In the world of web development, package vulnerabilities often go unnoticed until it's too late. One such issue is CVE-2022-25881, which affects packages using the http-cache-semantics library versions prior to 4.1.1. If your server uses this library to read cache policies from incoming web requests, attackers may exploit your application by sending specially crafted HTTP headers.

This article explains the vulnerability in simple terms and shows how a hacker could exploit it, along with ways to protect your application.

What Is http-cache-semantics?

http-cache-semantics is a JavaScript library that determines and manages HTTP cache policies. It is used by many popular packages and servers, including node-fetch, to decide whether an HTTP response should be cached or fetched anew.

What’s The Vulnerability? (CVE-2022-25881)
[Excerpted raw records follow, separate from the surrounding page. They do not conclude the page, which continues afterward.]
/-- **THE FIXED-COSET ↔ STABLE-LATTICE BIJECTION WITH A PREDICATE, inside `U(J)`** (★ `natCard_fixedBy_unitary_eq_ncard` refined): for any predicate `P`,
`#{uK_U ∈ Fix_γ(U ⧸ K_U) : P(Λ(u))} = #{Λ = Λ(u), u ∈ U : γΛ = Λ ∧ P Λ}`. [cite: Kottwitz1986, §3] [cite: Rogawski1990, §4.9 p. 54] -/
theorem ncard_fixedBy_unitary_sep_eq_ncard (γ : ↥(unitaryGroupOfForm σ (J : Matrix (Fin n) (Fin n) E))) (P : Submodule 𝒪[E] (Fin n → E) → Prop) :
    {q : ↥(unitaryGroupOfForm σ (J : Matrix (Fin n) (Fin n) E)) ⧸ (glInt n E).subgroupOf (unitaryGroupOfForm σ (J : Matrix (Fin n) (Fin n) E)) |
        q ∈ MulAction.fixedBy (↥(unitaryGroupOfForm σ (J : Matrix (Fin n) (Fin n) E)) ⧸ (glInt n E).subgroupOf (unitaryGroupOfForm σ (J : Matrix (Fin n) (Fin n) E))) γ ∧
          P (Submodule.span 𝒪[E] (Set.range ((((q.out : ↥(unitaryGroupOfForm σ (J : Matrix (Fin n) (Fin n) E))) : GL (Fin n) E) :
            Matrix (Fin n) (Fin n) E))ᵀ))}.ncard =
      {Λ : Submodule 𝒪[E] (Fin n → E) |
        (∃ u ∈ unitaryGroupOfForm σ (J : Matrix (Fin n) (Fin n) E), Λ = Submodule.span 𝒪[E] (Set.range ((u : Matrix (Fin n) (Fin n) E))ᵀ)) ∧
          Λ.map ((Matrix.toLin' (((γ : GL (Fin n) E) : Matrix (Fin n) (Fin n) E))).restrictScalars 𝒪[E]) = Λ ∧ P Λ}.ncard := by
  classical
  -- the map `q ↦ Λ(out q)` on `U ⧸ K_U`
  set Φ : ↥(unitaryGroupOfForm σ (J : Matrix (Fin n) (Fin n) E)) ⧸ (glInt n E).subgroupOf (unitaryGroupOfForm σ (J : Matrix (Fin n) (Fin n) E)) →
      Submodule 𝒪[E] (Fin n → E) := fun q =>
    Submodule.span 𝒪[E] (Set.range ((((q.out : ↥(unitaryGroupOfForm σ (J : Matrix (Fin n) (Fin n) E))) : GL (Fin n) E) :
      Matrix (Fin n) (Fin n) E))ᵀ) with hΦ
  -- `Λ(out (u K_U)) = Λ(u)`
  have hout : ∀ u : ↥(unitaryGroupOfForm σ (J : Matrix (Fin n) (Fin n) E)),
      Φ (u : ↥(unitaryGroupOfForm σ (J : Matrix (Fin n) (Fin n) E)) ⧸ (glInt n E).subgroupOf (unitaryGroupOfForm σ (J : Matrix (Fin n) (Fin n) E))) =
        Submodule.span 𝒪[E] (Set.range ((((u : GL (Fin n) E)) : Matrix (Fin n) (Fin n) E))ᵀ) := by
    intro u
    obtain ⟨k, hk⟩ := QuotientGroup.mk_out_eq_mul ((glInt n E).subgroupOf (unitaryGroupOfForm σ (J : Matrix (Fin n) (Fin n) E))) u
    rw [hΦ]
    simp only []
    rw [hk, Subgroup.coe_mul, eq_comm, span_range_transpose_eq_iff, inv_mul_cancel_left]
    exact (Subgroup.mem_subgroupOf).1 k.2
  have hinj : Set.InjOn Φ {q | q ∈ MulAction.fixedBy (↥(unitaryGroupOfForm σ (J : Matrix (Fin n) (Fin n) E)) ⧸ (glInt n E).subgroupOf (unitaryGroupOfForm σ (J : Matrix (Fin n) (Fin n) E))) γ ∧ P (Φ q)} := by
    intro q _ q' _ h
    have h' := (span_range_transpose_eq_iff
      ((q.out : ↥(unitaryGroupOfForm σ (J : Matrix (Fin n) (Fin n) E))) : GL (Fin n) E)
      ((q'.out : ↥(unitaryGroupOfForm σ (J : Matrix (Fin n) (Fin n) E))) : GL (Fin n) E)).1 h
    rw [← Quotient.out_eq q, ← Quotient.out_eq q']
    refine QuotientGroup.eq.2 ((Subgroup.mem_subgroupOf).2 ?_)
    rw [Subgroup.coe_mul, Subgroup.coe_inv]
    exact h'
  rw [← hinj.ncard_image]
  congr 1
  ext Λ
  simp only [Set.mem_image, Set.mem_setOf_eq]
  constructor
  · rintro ⟨q, ⟨hq, hP⟩, rfl⟩
    induction q using QuotientGroup.induction_on with
    | H u =>
      rw [hout u] at hP ⊢
      exact ⟨⟨u, u.2, rfl⟩, (map_span_range_transpose_eq_self_iff_smul_mk_eq_unitary σ J γ u).2 hq, hP⟩
  · rintro ⟨⟨u, hu, rfl⟩, hΛ, hP⟩
    refine ⟨((⟨u, hu⟩ : ↥(unitaryGroupOfForm σ (J : Matrix (Fin n) (Fin n) E))) :
        ↥(unitaryGroupOfForm σ (J : Matrix (Fin n) (Fin n) E)) ⧸ (glInt n E).subgroupOf (unitaryGroupOfForm σ (J : Matrix (Fin n) (Fin n) E))),
      ⟨(map_span_range_transpose_eq_self_iff_smul_mk_eq_unitary σ J γ ⟨u, hu⟩).1 hΛ, ?_⟩, hout ⟨u, hu⟩⟩
    rw [hout ⟨u, hu⟩]
    exact hP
If you're using a version lower than 4.1.1, the library fails to properly handle certain request headers. A hacker can send carefully designed request headers, tricking your server into making wrong caching decisions. This might result in:

Getting stale or wrong content served

The good thing is, this only happens *if your backend reads the cache policy from an untrusted or malicious request header*, using the vulnerable library.

Official Advisory

- NPM Advisory: CVE-2022-25881 in http-cache-semantics
- GitHub Issue: http-cache-semantics vulnerability report

Server uses http-cache-semantics library.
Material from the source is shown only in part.